Ticket 14902

Summary:	Unable to satisfy cpu bind request when launches nested jobs
Product:	Slurm	Reporter:	GSK-ONYX-SLURM <slurm-support>
Component:	Scheduling	Assignee:	Scott Hilton <scott>
Status:	RESOLVED INFOGIVEN	QA Contact:
Severity:	4 - Minor Issue
Priority:	---	CC:	cinek
Version:	22.05.2
Hardware:	Linux
OS:	Linux
Site:	GSK	Slinky Site:	---
Alineos Sites:	---	Atos/Eviden Sites:	---
Confidential Site:	---	Coreweave sites:	---
Cray Sites:	---	DS9 clusters:	---
Google sites:	---	HPCnow Sites:	---
HPE Sites:	---	IBM Sites:	---
NOAA SIte:	---	NoveTech Sites:	---
Nvidia HWinf-CS Sites:	---	OCF Sites:	---
Recursion Pharma Sites:	---	SFW Sites:	---
SNIC sites:	---	Tzag Elita Sites:	---
Linux Distro:	CentOS	Machine Name:
CLE Version:		Version Fixed:
Target Release:	---	DevPrio:	---
Emory-Cloud Sites:	---
Attachments:	slurm.conf

Description GSK-ONYX-SLURM 2022-09-07 00:45:56 MDT

Hello Team,

The HPC users reported the new issue, when launching Slurm jobs from within other Slurm jobs:

srun: error: CPU binding outside of job step allocation, allocated CPUs are: 0x200000000000000000000000.
srun: error: Task launch for StepId=11225441.0 failed on node cpu-403: Unable to satisfy cpu bind request
srun: error: Application launch failed: Unable to satisfy cpu bind request
srun: Job step aborted

Here's a minimal reproduction. Our application launches (potentially nested-) jobs with similar commands, though within Python code:

## FILE: outer.sh

#!/bin/sh
#SBATCH --mem=8192
#SBATCH --time=120
#SBATCH --cpus-per-task=1
sbatch --array=0-3 inner.sh

## FILE: inner.sh

#!/bin/sh
#SBATCH --mem=8192
#SBATCH --time=120
#SBATCH --cpus-per-task=1
srun sleep 10

## Commands to run:

chmod +x outer.sh inner.sh
sbatch outer.sh

In order to run without the error if we add --cpu-bind=quiet or --cpu-bind=none to the srun command, but according to the Slurm docs the default value should already be one of those two options.

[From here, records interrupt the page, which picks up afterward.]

/- Copyright: the b2b-balaban cell (near-miss cell 7), T⁴-continuum fan-out; row NE7b ROUND-2 swarm, seat
t4-ne7b-formalise-leaf-03 (row S12-W «END ∕ headline re-plug over the memory-agnostic carriers» = the row owner's
INTERFACE REQUEST NE7b IR-41-5, `CLAIMS.log` l.27257; custodian lineage leaf-03 of the Mult-END modules; work list
`HOME/b2b-balaban-t4-ne7b-formalise-leaf-03/g21/S12W-WORKLIST-leaf03-g21.md`, site W9).  Released under the licence of
the surrounding project. -/
import Summits.QuantumFields.BalabanUV.T4Continuum.Support.HistoryRealiseCellsRunMultEndPW
import Summits.QuantumFields.BalabanUV.T4Continuum.Support.HistoryRealiseCellsRunMultEndDW
import Summits.QuantumFields.BalabanUV.T4Continuum.Support.HistoryRealiseCellsRunMultEndPD

/-!
# The Mult END over the MEMORY-AGNOSTIC domain carrier `RealisedDomainsRW` — twin of
`HistoryRealiseCellsRunMultEndPD` (S12-W, W9)

Summits-side support leaf of the T⁴-continuum cell (rung (B)+1 on a FINITE torus only; NOT infinite volume, NOT the
mass gap, NOT the Clay statement; NOT a proof of the spine estimate NE7b, which is the cell's OWN estimate, NOT PRINTED
and NOT PROVED).

WHY.  `HistoryRealiseCellsRunMultEndPD.hybridNE7_of_realisedDomainsRun_printedT3bPD` (this lineage; on the headline-of-record path
`PinnedT3b(P) ← MultEnd(P)D ← MultEnd(P) ← {MultInstance, CellsRunMult(P)}`) reads the class-R binder `realised` as
leaf-08's `RealisedDomainsR F.L (runProfile F.L R) …`, whose field `real := Realises … ∧ PendingAt … K` carries the row
owner's two located MODEL findings (F-ne7bp1g40-1: pendency one index stronger than print; #3 = R-OWNER-41-1: condition
(ii)'s memory FROZEN at the last event vs print's CURRENT `R_j` — B16 = [Balaban1989LargeFieldII] pp. 383–387, B15 =
[Balaban1989LargeFieldI] pp. 177, 198, manuscripts UNDER AUDIT, locators only, nothing of them asserted).  Repair route
R-41-a (the END must not depend on the readiness CONVENTION; append-only twin chain over the owner's core
`HistoryRealiseWeak` p248661): THIS FILE is the by-name twin over `HistoryRealiseWeakCells.RealisedDomainsRW` (IR-41-4
file 3, p250828), with every reading-dependent supplier replaced by its W-twin — the Mult ENDs of S12-W W4∕W5∕W10, row
S6g′'s instance `HistoryAssemblyMultInstanceW.card_koccOf_le_expW` ∕ `hdisV_of_domainsRW` (W3, over leaf-05's J-layer
Z-twins and leaf-07's zone skeleton) — and everything else VERBATIM; conclusion IDENTICAL.  The landed END stays and is
the special case through `RealisedDomainsR.toW`.

WHAT.  **`hybridNE7_of_realisedDomainsRunW_printedT3bPD`**.  [folklore] composition by name; no definition, no `[cite:]` tag, nothing
printed asserted, zero `sorry`.

HONEST.  DISPLAYED, NOT DISCHARGED: the reading H3^NE7b as `RealisedDomainsRW` (`real`, `track`, `disjoint`, `inBox` — the
owner's M4 is the road that discharges them, NOT this file) + the per-component displays `hstep`, `hdis` ∕ `hDJ`∕`hBB`, (B)
at fixed volume, the BetaPertH-flow box bounds + tuning + IR smallness, NE7c's `ShellWeightBound`, NE7's `ReindexedBudget`
with four summable rates, the discounted printed price sentences and the `Regeneration` numerator readings.  By-name class
of every `WALL-NE7b-P1.md` §2 binder UNCHANGED; headline p224237 UNCHANGED BY NAME (its W twin needs leaf-02's pinned ∕
apex ∕ headline W-files over THESE ENDs); NE7b NOT PRINTED ∕ NOT PROVED; spine 0∕9.  HONEST DEPENDENCY (cell): continuum YM
on T⁴ ⇐ BetaPertH ∧ nine spine estimates (0/9 proved); BetaPertH ⇐ (D1) ∧ (D4) ∧ CAP+tail; G-an2-4 gates asym, D1 and
NE2/3/4.  This file changes none of it. -/

open Finset MeasureTheory
open Literature.MathematicalPhysics.QuantumFieldTheory.Balaban1983to89
open T4PersistenceDictionary T4PersistentHistoryCount T4BankedInduction T4PrintedShapeBanking
open T4WeightBudget T4GlobalDenominator T4LiveClassFibration T4LiveStructureGas T4LiveGasToTerms T4RecordPriceSeam
open T4PartnerMultiplicity T4IndicatorShell T4MatchingAssembly T4MatchingClosure T4MatchingClosureSocket T4Continuum
open T4StabilitySocket T4BranchingRecordsGas T4TaggedShapeBanking T4CanonicalMenus T4RenewalChains
open Summit.QuantumFields.BalabanUV.T4Continuum.PlacementBatch
open Summit.QuantumFields.BalabanUV.T4Continuum.PlacementSkeleton
open Summit.QuantumFields.BalabanUV.T4Continuum.CountThresholdUniform
open Summit.QuantumFields.BalabanUV.T4Continuum.CountThresholdExit
open Summit.QuantumFields.BalabanUV.T4Continuum.CountSeamJunction
open Summit.QuantumFields.BalabanUV.T4Continuum.LateMergers
open Summit.QuantumFields.BalabanUV.T4Continuum.HistoryFlow
open Summit.QuantumFields.BalabanUV.T4Continuum.HistoryRegeneration
open Summit.QuantumFields.BalabanUV.T4Continuum.HistoryTables
open Summit.QuantumFields.BalabanUV.T4Continuum.HistoryAssemblyTrees
open Summit.QuantumFields.BalabanUV.T4Continuum.HistoryAssemblyTerms
open Summit.QuantumFields.BalabanUV.T4Continuum.HistoryAssemblyPedigree
open Summit.QuantumFields.BalabanUV.T4Continuum.HistoryConstants
open Summit.QuantumFields.BalabanUV.T4Continuum.HistoryGen
open Literature.MathematicalPhysics.QuantumFieldTheory.Balaban1983to89.B13ScaleTransfer
open Summit.QuantumFields.BalabanUV.T4Continuum.ZoneSkeleton
open Summit.QuantumFields.BalabanUV.T4Continuum.HistorySocketTH
open Summit.QuantumFields.BalabanUV.T4Continuum.HistoryCaps
open Summit.QuantumFields.BalabanUV.T4Continuum.HistoryAssemblyPrice
open Summit.QuantumFields.BalabanUV.T4Continuum.HistoryBankingLE
open Summit.QuantumFields.BalabanUV.T4Continuum.HistoryExitLE
open Summit.QuantumFields.BalabanUV.T4Continuum.HistoryAssemblyTreesLE
open Summit.QuantumFields.BalabanUV.T4Continuum.HistoryAssemblyTermsLE
open Summit.QuantumFields.BalabanUV.T4Continuum.HistoryRealise
open Summit.QuantumFields.BalabanUV.T4Continuum.HistoryAssemblyRealiseLE
open Summit.QuantumFields.BalabanUV.T4Continuum.HistoryAssemblyMult
open Summit.QuantumFields.BalabanUV.T4Continuum.HistoryAssemblyMultKey
open Summit.QuantumFields.BalabanUV.T4Continuum.HistoryAssemblyRealiseRun
open Summit.QuantumFields.BalabanUV.T4Continuum.HistoryAssemblyRealiseMult
open Summit.QuantumFields.BalabanUV.T4Continuum.HistoryZones
open Summit.QuantumFields.BalabanUV.T4Continuum.HistoryRealiseCells
open Summit.QuantumFields.BalabanUV.T4Continuum.HistoryRealiseCellsRun
open Summit.QuantumFields.BalabanUV.T4Continuum.HistoryAssemblyRealiseRunMult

Has the global Slurm configuration changed?

Thanks,
Radek

Comment 1 Marcin Stolarek 2022-09-07 03:27:30 MDT

Could you please attach your slurm.conf?

Comment 2 GSK-ONYX-SLURM 2022-09-07 05:05:39 MDT

Created attachment 26640 [details]
slurm.conf

Comment 3 Scott Hilton 2022-09-08 13:33:58 MDT

Radek,

I am not able to reproduce the issue with your example.

The jobs are not nested. sbatch will submit a separate new job even from inside another job.

The error you are seeing comes from mask or map cpu binding. If you have the environment variable SLURM_CPU_BIND set, it could lead to this error without using --cpu-bind. This would make sense because --cpu-bind=none or quiet would override SLURM_CPU_BIND.

See the documentation https://slurm.schedmd.com/srun.html#OPT_cpu-bind

-Scott

Comment 4 GSK-ONYX-SLURM 2022-09-09 03:26:57 MDT

Hi Scott,

I forgot to add srun to the outer.sh file. The original version is:

#!/bin/sh
#SBATCH --mem=8192
#SBATCH --time=120
#SBATCH --cpus-per-task=1
srun sbatch --array=0-3 inner.sh

As you can see there's srun and then sbatch. User is saying that it worked in the previous version of Slurm and now it's stopped working. Once he gets rid srun of then it's working fine. 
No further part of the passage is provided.